-- Opening Marker --

import Summits.CriticalPhenomena.PercolationContinuityZ3.Theorems.Transplant.SkelPhiFaceExitPieces
import Summits.CriticalPhenomena.PercolationContinuityZ3.Theorems.Transplant.SkelPhiRunKits
import HarnessLib

/-!
# N1 ({±1} node), (F) kit layer, part K1 (hp-8 g33): **THE KIT CLAUSE OF A FACE-FRAME LEVEL FROM THE INPUTS AT EVERY CENTRE AND A ROUTE AT
# EVERY NEAR CENTRE** — the (F) twin of p1-g11's `hkits_runX` (SkelPhiRunKits) for hp-8's face frame `pr.frame φ t I b`: `kitClause_frame` (p288926)
# with (h2) the exit pieces `pexF` of `SkelPhiFaceExitPieces` (raw sides: x side half / y′ top piece; level sides: top piece for `I = 1`, side half
# with signs against `v_β, v_α` for `I = 0`), (h1) the zone at the kit centre, far contacts through the window rim, and (h3) a ROUTE HYPOTHESIS at
# every centre in the enlarged level box (to be discharged by `faceRoute_of_bridge`, p291183: hop + bridge + band per near contact).

builds on p205010 (kernel theorem, internal audit signed; external expert review pending) — nothing in this file uses p205010; nothing here is a
claim about the open node `SamePDropOfSkeletonNeg`.
Lane `prim-bschramm`, seat `prim-hp-8` (gen 33); helper file (`--supports stmt-CriticalPhenomena-4575 --as helper`).
* `pexF` (the exit pieces of a face-frame level kit), `hPex_pexF` (their exit inequalities under the four lattice rooms);
* **`hkits_face_of_route`**.
[cite: KozmaNitzan2024, §4 Lemma 10, Steps III–IV (pp. 19–21); Lemma 11 (pp. 22–23)] [cite: MartineauTassion2017, §3.2, §4.3 Lemma 4.2]
-/

noncomputable section

open scoped Classical

namespace Summit.CriticalPhenomena.PercolationContinuityZ3.Theorems.Transplant

namespace Skelφ

open MeasureTheory
open Literature.Probability.Percolation Literature.Probability.LatticeModels SimpleGraph KNLevels
open Literature.Barriers.CriticalPhenomena (graphBall graphBall_finite mem_graphBall_self graphBall_mono)
open Skel (winGraph winGraph_adj winGraph_le KitGeom)
open SkelI (tanOff tanTgt tanTgt_mem)
open Literature.Probability.Percolation.KozmaNitzan.Cells (oth oth_ne eq_oth_of_ne oth_oth)

variable {V : Type} [DecidableEq V] {G : SimpleGraph V} [G.LocallyFinite] {φ : V → Site 2}

namespace FinePrm

variable (G φ) in
/-- **The exit pieces of a face-frame level kit** (face frame `pr.frame φ t I b`, short data `Q` at the centre, signs `e, f` against `v_β, v_α`):
level sides (`i = I`) — the outward top/bottom piece for `I = 1`, the side half `(σ₀e, −σ₀f)` for `I = 0`; raw sides (`i ≠ I`) — the outward x side
half for `b = 0`, the outward top/bottom piece for `b = 1`. [cite: MartineauTassion2017, §3.2] -/
def pexF (I b : Fin 2) (Q : ShortPc V) (e f : ℤ) (i : Fin 2) (σ₀ : ℤˣ) (c : V) : Finset V :=
  if i = I then
    (if I = 1 then pgTopPieceW G φ c (Q.nS c) (Q.hS c) (Q.ℓS c) (Q.RS c) (σ₀ : ℤ) 1 (Q.vS c)
      else pgSideHalfW G φ c (Q.nS c) (Q.hS c) (Q.ℓS c) (Q.RS c) ((σ₀ : ℤ) * e) (-((σ₀ : ℤ) * f)))
  else
    (if b = 0 then pgSideHalfW G φ c (Q.nS c) (Q.hS c) (Q.ℓS c) (Q.RS c) (σ₀ : ℤ) 1
      else pgTopPieceW G φ c (Q.nS c) (Q.hS c) (Q.ℓS c) (Q.RS c) (σ₀ : ℤ) 1 (Q.vS c))

omit [DecidableEq V] in
/-- **The exit inequalities of the face-frame pieces** under the four lattice rooms (only the two matching `(I, b)` are used).
[cite: MartineauTassion2017, §3.2] [cite: KozmaNitzan2024, §4 Lemma 10 Step IV] -/
theorem hPex_pexF (pr : FinePrm) (t : V) (I b : Fin 2) (hc : 0 < pr.cOf I) (hA : pr.A ≠ 0) (hnz : pr.lvGen I b ≠ 0) (hD : 0 < pr.D)
    (hL : pr.cOf I * pr.L I ≤ pr.D) (Lo Hi : Site 2) (hA0 : 0 < pr.A) (hn : 0 ≤ pr.n) {e f : ℤ} (he : e = 1 ∨ e = -1) (hf : f = 1 ∨ f = -1)
    (hev : e * pr.vβ = |pr.vβ|) (hfv : f * pr.vα = |pr.vα|) (Q : ShortPc V) (hnS : ∀ c, 1 ≤ Q.nS c) {A' kβ k₁ k₀ : ℤ}
    (hexα : b = 0 → ∀ c, A' + 2 * pr.D ≤ (Q.nS c : ℤ) * pr.D)
    (hexβ : b = 1 → A' + 2 * pr.D ≤ kβ * pr.D ∧
      ∀ c, kβ * Q.nS c ≤ (Q.nS c : ℤ) * Q.ℓS c - (shearUnit (Q.nS c) (Q.hS c) : ℤ) + 1 - |Q.hS c| * Q.nS c)
    (hex₁ : I = 1 → A' + pr.climC 1 b 1 + pr.D ≤ k₁ * pr.D ∧ ∀ c, (k₁ + 1) * pr.D * Q.nS c ≤
      pr.c₁ * (pr.A * (pr.n * ((Q.nS c : ℤ) * Q.ℓS c - (shearUnit (Q.nS c) (Q.hS c) : ℤ) + 1) - |pr.n * Q.hS c - pr.h * Q.nS c| * Q.nS c)))
    (hex₀ : I = 0 → A' + pr.climC 0 b 0 + pr.D ≤ k₀ * pr.D ∧ ∀ c, (k₀ + 1) * pr.D ≤ pr.c₀ * (pr.A * (|pr.vβ| * Q.nS c - |pr.vα| * |Q.hS c|)))
    (i : Fin 2) (σ₀ : ℤˣ) (c : V) :
    ∀ v ∈ pexF G φ I b Q e f i σ₀ c, (pr.sideFormsU_frame φ t I b hc hA hnz hD Lo Hi i σ₀).lin (φ v) + A' + pr.climC I b i ≤
      (pr.sideFormsU_frame φ t I b hc hA hnz hD Lo Hi i σ₀).lin (φ c) := by
  intro v hv
  unfold pexF at hv
  by_cases hi : i = I
  · subst hi
    rw [if_pos rfl] at hv
    obtain rfl | rfl : i = 0 ∨ i = 1 := by fin_cases i <;> simp
    · rw [if_neg (by decide)] at hv
      obtain ⟨h1, h2⟩ := hex₀ rfl
      exact pr.exit_frame_lv_zero_sideHalf φ t b hc hA hnz hD hL Lo Hi σ₀ hA0 he hf hev hfv h1 (hnS c) (h2 c) hv
    · rw [if_pos rfl] at hv
      obtain ⟨h1, h2⟩ := hex₁ rfl
      exact pr.exit_frame_lv_one_topPiece φ t b hc hA hnz hD hL Lo Hi σ₀ hA0 hn h1 (hnS c) (h2 c) hv
  · rw [if_neg hi] at hv
    obtain rfl : i = oth I := eq_oth_of_ne hi
    obtain rfl | rfl : b = 0 ∨ b = 1 := by fin_cases b <;> simp
    · rw [if_pos rfl] at hv
      exact pr.exit_frame_raw_sideHalf φ t I hc hA hnz hD hL Lo Hi σ₀ (hexα rfl c) hv
    · rw [if_neg (by decide)] at hv
      obtain ⟨h1, h2⟩ := hexβ rfl
      exact pr.exit_frame_raw_topPiece φ t I hc hA hnz hD hL Lo Hi σ₀ h1 (hnS c) (h2 c) hv

end FinePrm

/-- **THE KIT CLAUSE OF A FACE-FRAME LEVEL FROM THE INPUTS AT EVERY CENTRE AND A ROUTE AT EVERY NEAR CENTRE** (`hkits` of `kitsAt` / of
`faceOblRM_fineN` at one level `j` of the face step): the window is hp-8's face frame `pr.frame φ t I b` about `w₀` (radius `R`), the level box
`[lo − j, hi + j]`, the region `D ⊇` the level window carries the subbox weighting `Wt`, the target `T` holds the far part of the level; inputs at
every centre `c`: the zone, the short exit links of the pieces `pexF`; and at every centre in the `E`-enlarged box within `B(w₀, R − r)` a ROUTE
`∃ Qt Ft, Ft ⊆ T ∧ Qt ⊆ D ∧ Ft ∩ zone = ∅ ∧ 1 − δ² < P_{Wt}(linkIn Qt seed Ft)`.
[cite: KozmaNitzan2024, §4 Lemma 10 (pp. 17–21)] [cite: MartineauTassion2017, §4.3 Lemma 4.2] -/
theorem hkits_face_of_route [Countable V] {types : Finset V} (hlipφ : Lip G φ) (hstep : Steps G φ) (hfr : Frames G φ types)
    (hκ : CylConn G φ types) {Δ : ℕ} (hΔ : ∀ v, G.degree v ≤ Δ) {q : unitInterval} {δ : ℝ} (hδ : 0 < δ)
    -- the face frame
    (pr : FinePrm) (t : V) (I b : Fin 2) (hc₀ : 0 ≤ pr.c₀) (hc₁ : 0 ≤ pr.c₁) (hD : 0 < pr.D) (hL0 : pr.c₀ * pr.L 0 ≤ pr.D)
    (hL1 : pr.c₁ * pr.L 1 ≤ pr.D) (hc : 0 < pr.cOf I) (hA0 : 0 < pr.A) (hn : 0 ≤ pr.n) (hb : |pr.lvGen I (oth b)| ≤ |pr.lvGen I b|)
    (hnz : pr.lvGen I b ≠ 0) {nF : ℕ} (hnC : (nF : ℤ) ≤ pr.cOf I * |pr.A| * |pr.lvGen I b|) (hU3 : pr.D ≤ 3 * (nF : ℤ))
    {e f : ℤ} (he : e = 1 ∨ e = -1) (hf : f = 1 ∨ f = -1) (hev : e * pr.vβ = |pr.vβ|) (hfv : f * pr.vα = |pr.vα|)
    -- the level box and the window
    {lo hi : Site 2} {j : ℕ} {w₀ : V} {R r : ℕ}
    -- kit constants
    (P : ApronPrm) {nz Rs Kmax KCmax rs cS cU E : ℕ} (hPN : 3 ≤ P.N) (hA : P.A = (nz + 1 : ℕ) * pr.D + 1)
    (hd1 : P.W + P.ℓ ≤ P.d) (hD1 : P.W + P.ℓ + P.d + 2 ≤ shellD P) (hD2 : P.ℓ + Rs + P.d + 3 ≤ shellD P) (hDρ : Rs + 1 ≤ shellD P)
    (hℓ : 1 ≤ P.ℓ) (hW : Rs + P.ℓ ≤ P.W) (hKmax : (shellD P + P.W) * 3 ≤ Kmax) (hKCmax : (shellD P + nz + 1) * 3 ≤ KCmax)
    (hR' : cylRadMax G φ types P.ℓ (Rs + KCmax + (P.W + Kmax)) ≤ P.R')
    (hwide : ∀ i, (lo - (j : Site 2)) i + 2 * tanOff P.ℓs P.M ≤ (hi + (j : Site 2)) i)
    (hdw : ∀ i, (lo - (j : Site 2)) i + (P.d + 2 : ℕ) ≤ (hi + (j : Site 2)) i)
    (hDw : ∀ i, (lo - (j : Site 2)) i + ((shellD P + 1 + P.d + KCmax + Rs : ℕ) : ℤ) ≤ (hi + (j : Site 2)) i)
    (hT : (P.W : ℤ) + Kmax + P.ℓ + 1 ≤ tanOff P.ℓs P.M) (hT' : (shellD P : ℤ) + KCmax + Rs ≤ tanOff P.ℓs P.M)
    (hr₀ : P.N * (tanOff P.ℓs P.M + 2) + P.N * P.d + (P.W + Kmax + P.R') + (KCmax + Rs) ≤ P.r₀) (hR : P.r₀ ≤ R)
    (hrs : 2 * (1 + P.N * (tanOff P.ℓs P.M + 2) + P.N * P.d + (P.W + Kmax + P.R') + (KCmax + Rs)) ≤ rs)
    (hcS : (P.N + 1) * (tanOff P.ℓs P.M + 1) + (P.N + 1) * P.d + (2 * P.W + 1) * (Kmax + 1) * (Δ + 1) ^ P.R' ≤ cS)
    -- the reach of the kit centre: inside the `E`-enlargement, and `B(w₀, R − r)`
    (hE : j + (P.N * (tanOff P.ℓs P.M + 1) + P.N * P.d + KCmax) ≤ E) (hreach : r + (P.N * (tanOff P.ℓs P.M + 1) + P.N * P.d + KCmax) ≤ P.r₀)
    -- the short region, the zone family, the short pieces and their rooms
    (Rg : V → Finset V) (hRg : ∀ c, ∀ u ∈ Rg c, u ∈ graphBall G c Rs) (hRgcard : ∀ c, (Rg c).card ≤ cU) (hcU1 : 1 ≤ cU)
    (Λc : V → ℕ → Finset V) (kz : ℕ) (hkn : ∀ c, Λc c kz ⊆ Λc c nz) (hΛ : ∀ c, ∀ v ∈ Λc c nz, v ∈ Rg c ∧ φ v - φ c ∈ box 2 nz)
    (Q : ShortPc V) (hQRg : ∀ i σ₀ c, FinePrm.pexF G φ I b Q e f i σ₀ c ⊆ Rg c) (hnS : ∀ c, 1 ≤ Q.nS c) {kβ k₁ k₀ : ℤ}
    (hexα : b = 0 → ∀ c, P.A + 2 * pr.D ≤ (Q.nS c : ℤ) * pr.D)
    (hexβ : b = 1 → P.A + 2 * pr.D ≤ kβ * pr.D ∧
      ∀ c, kβ * Q.nS c ≤ (Q.nS c : ℤ) * Q.ℓS c - (shearUnit (Q.nS c) (Q.hS c) : ℤ) + 1 - |Q.hS c| * Q.nS c)
    (hex₁ : I = 1 → P.A + pr.climC 1 b 1 + pr.D ≤ k₁ * pr.D ∧ ∀ c, (k₁ + 1) * pr.D * Q.nS c ≤
      pr.c₁ * (pr.A * (pr.n * ((Q.nS c : ℤ) * Q.ℓS c - (shearUnit (Q.nS c) (Q.hS c) : ℤ) + 1) - |pr.n * Q.hS c - pr.h * Q.nS c| * Q.nS c)))
    (hex₀ : I = 0 → P.A + pr.climC 0 b 0 + pr.D ≤ k₀ * pr.D ∧ ∀ c, (k₀ + 1) * pr.D ≤ pr.c₀ * (pr.A * (|pr.vβ| * Q.nS c - |pr.vα| * |Q.hS c|)))
    -- the level's source/support, the weighting on the region, the target
    (kk : ℕ) (o : V) (Sfin : Finset V) {Wt : Sym2 V → unitInterval} {D T : Finset V} (hWD : IsSubbox (winGraph G w₀ R) Wt q D)
    (hXD : winLevel G (pr.frame φ t I b) w₀ R lo hi j ⊆ D)
    (hfarT : ∀ v ∈ winLevel G (pr.frame φ t I b) w₀ R lo hi j, v ∉ graphBall G w₀ (R - P.r₀) → v ∈ T)
    {N : ℕ} (hN : kk * (Δ + 1) ^ (2 * rs) ≤ N) (hk : (1 - (q : ℝ) ^ (1 + Δ * cS + cS * cU)) ^ kk ≤ δ)
    -- THE INPUTS AT EVERY CENTRE: zone, short exit links; THE ROUTE at every centre of the enlarged box near the window centre
    (hzone : ∀ c, 1 - δ ^ 2 < (bondPercolation G q).real (UniqZone.zone G (Λc c) kz nz))
    (hexit : ∀ c (i : Fin 2) (σ₀ : ℤˣ), 1 - δ ^ 2 < (bondPercolation G q).real
      (linkIn (↑(Rg c) : Set V) (Λc c kz) (FinePrm.pexF G φ I b Q e f i σ₀ c)))
    (hroute : ∀ c, pr.frame φ t I b c ∈ Finset.Icc (lo - ((E : ℕ) : Site 2)) (hi + ((E : ℕ) : Site 2)) → c ∈ graphBall G w₀ (R - r) →
      ∃ Qt Ft : Finset V, Ft ⊆ T ∧ Qt ⊆ D ∧ Disjoint Ft (Λc c nz) ∧
        1 - δ ^ 2 < (prodBernoulli Wt).real (linkIn (↑Qt : Set V) (Λc c kz) Ft)) :
    ∃ (σ' : SData V) (S : Finset V), SHyp (winLData G (pr.frame φ t I b) w₀ R lo hi o Sfin) j σ' ∧ σ'.N ≤ N ∧
      (1 - (q : ℝ) ^ σ'.sB) ^ σ'.k ≤ δ ∧ S ⊆ (winLData G (pr.frame φ t I b) w₀ R lo hi o Sfin).X j ∧ S ⊆ D ∧
      (∀ x ∈ σ'.K, ∀ e ∈ σ'.seed x, e ∉ wireSet (↑S : Set V)) ∧ (∀ x ∈ σ'.K, σ'.face x ⊆ S) ∧
      (∀ x ∈ σ'.K, 1 - 3 * δ ≤ (prodBernoulli Wt).real {ω | ∃ u ∈ σ'.face x,
        1 - δ < (prodBernoulli (pinW Wt (wireSet (↑S : Set V)) ω)).real (⋃ t ∈ T, openConnIn (↑D : Set V) u t)}) := by
  set ψ := pr.frame φ t I b with hψ
  set SF := pr.sideFormsU_frame φ t I b hc hA0.ne' hnz hD (lo - (j : Site 2)) (hi + (j : Site 2)) with hSF
  have hKeq : winLevel G ψ w₀ R lo hi j = Win G ψ w₀ (Finset.Icc (lo - (j : Site 2)) (hi + (j : Site 2))) R := rfl
  have hLI : pr.cOf I * pr.L I ≤ pr.D := pr.cOf_mul_L_le hL0 hL1 I
  -- the frame facts used for the reach
  have hlip : Lip G ψ := pr.lip_frame hlipφ t I b hc.le hD hLI
  have hU3' : pr.D ≤ 3 * (pr.cOf I * |pr.A| * |pr.lvGen I b|) := hU3.trans (by linarith only [hnC])
  have hq : QStepsN G ψ P.N := (qStepsN_of_qSteps (pr.qSteps_frame hstep t I b hc hA0.ne' hD hLI hb hnz hU3')).mono hPN
  have hU1 : (1 : ℤ) ≤ pr.D := hD
  have hnF1 : 1 ≤ nF := by
    have h3 : (0 : ℤ) < 3 * (nF : ℤ) := lt_of_lt_of_le hD hU3
    omega
  have hnD : (nF : ℤ) ≤ pr.D := hnC.trans ((pr.cOf_abs_lvGen_le I b hc.le).trans hLI)
  have hU : pr.D ≤ ((2 + 1 : ℕ) : ℤ) * nF := by
    have e' : ((2 + 1 : ℕ) : ℤ) * nF = 3 * (nF : ℤ) := by push_cast; ring
    rw [e']; exact hU3
  have haff : ∀ (i : Fin 2) (σ₀ : ℤˣ), (SF i σ₀).IsAffine pr.D (pr.climC I b i) := fun i σ₀ => by
    rw [hSF]; exact pr.sideFormsU_frame_isAffine φ t I b hc hA0.ne' hnz hD hLI _ _ i σ₀
  have hC : ∀ (i : Fin 2) (σ₀ : ℤˣ), (nF : ℤ) ≤ pr.climC I b i := fun i σ₀ => by
    unfold FinePrm.climC; split_ifs
    · exact hnC
    · exact hnD
  have hKCmax' : (shellD P + nz + 1) * (2 + 1) ≤ KCmax := hKCmax
  have hKC := hKC_of_affine SF haff hU1 P hnF1 hC hU hA hKCmax'
  -- the exit inequalities of the pieces
  have hPex : ∀ (i : Fin 2) (σ₀ : ℤˣ) (c : V), ∀ v ∈ FinePrm.pexF G φ I b Q e f i σ₀ c, v ∈ Rg c ∧
      (pr.sideFormsU_frame φ t I b hc hA0.ne' hnz hD (lo - (j : Site 2)) (hi + (j : Site 2)) i σ₀).lin (φ v) + P.A + pr.climC I b i ≤
        (pr.sideFormsU_frame φ t I b hc hA0.ne' hnz hD (lo - (j : Site 2)) (hi + (j : Site 2)) i σ₀).lin (φ c) := fun i σ₀ c v hv =>
    ⟨hQRg i σ₀ c hv, pr.hPex_pexF t I b hc hA0.ne' hnz hD hLI _ _ hA0 hn he hf hev hfv Q hnS hexα hexβ hex₁ hex₀ i σ₀ c v hv⟩
  refine kitClause_frame hlipφ hstep hfr hκ hΔ hδ pr t I b hc₀ hc₁ hD hL0 hL1 hc hA0.ne' hb hnz hnC hU3 P hPN hA hd1 hD1 hD2 hDρ hℓ hW hKmax
    hKCmax hR' hwide hdw hDw hT hT' hr₀ hR hrs hcS Rg hRg hRgcard hcU1 Λc kz hkn hΛ (FinePrm.pexF G φ I b Q e f) hPex kk o Sfin hWD hXD hN hk
    (fun x hx hfar => ?_) (fun x hx hnear => ?_)
  · -- FAR: the inner neighbour lies in the level and outside `B(w₀, R − r₀)`
    refine hfarT _ ?_ hfar
    have h := inNbr_spec (G := G) (φ := ψ) (by rw [hKeq] at hx; exact hx)
    rw [hKeq]
    exact (mem_Win G ψ).2 ⟨h.2.1, h.2.2⟩
  · -- NEAR: zone, exit link, route at the kit centre
    refine Or.inr ⟨hzone _, hexit _ _ _, ?_⟩
    have hx' : x ∈ outerBoundary (winGraph G w₀ R) (Win G ψ w₀ (Finset.Icc (lo - (j : Site 2)) (hi + (j : Site 2))) R) := by
      rw [hKeq] at hx; exact hx
    set c := ctCtr G SF P w₀ R x with hcdef
    have hcI : ψ c ∈ Finset.Icc (lo - ((E : ℕ) : Site 2)) (hi + ((E : ℕ) : Site 2)) :=
      ψ_ctCtr_mem_Icc SF hlip hq hstep hwide (fun i σ₀ z h1 _ => hKC i σ₀ z h1) hE hx
    have hcw : c ∈ graphBall G w₀ (R - r) := by
      have hd := ctCtr_reach SF hlip hq hstep hwide (fun i σ₀ z h1 _ => hKC i σ₀ z h1) hx'
      have h := BoxProdZ2.mem_graphBall_add G hnear hd
      exact graphBall_mono G _ (by omega) h
    exact hroute c hcI hcw

end Skelφ

end Summit.CriticalPhenomena.PercolationContinuityZ3.Theorems.Transplant

end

-- Closing Marker --

Work task: Begin with the top line of the material and go as far as the line with "# with (h2)". Set down those lines exactly, both ends included, and nothing more.

Task result:
import Summits.CriticalPhenomena.PercolationContinuityZ3.Theorems.Transplant.SkelPhiFaceExitPieces
import Summits.CriticalPhenomena.PercolationContinuityZ3.Theorems.Transplant.SkelPhiRunKits
import HarnessLib

/-!
# N1 ({±1} node), (F) kit layer, part K1 (hp-8 g33): **THE KIT CLAUSE OF A FACE-FRAME LEVEL FROM THE INPUTS AT EVERY CENTRE AND A ROUTE AT
# EVERY NEAR CENTRE** — the (F) twin of p1-g11's `hkits_runX` (SkelPhiRunKits) for hp-8's face frame `pr.frame φ t I b`: `kitClause_frame` (p288926)
# with (h2) the exit pieces `pexF` of `SkelPhiFaceExitPieces` (raw sides: x side half / y′ top piece; level sides: top piece for `I = 1`, side half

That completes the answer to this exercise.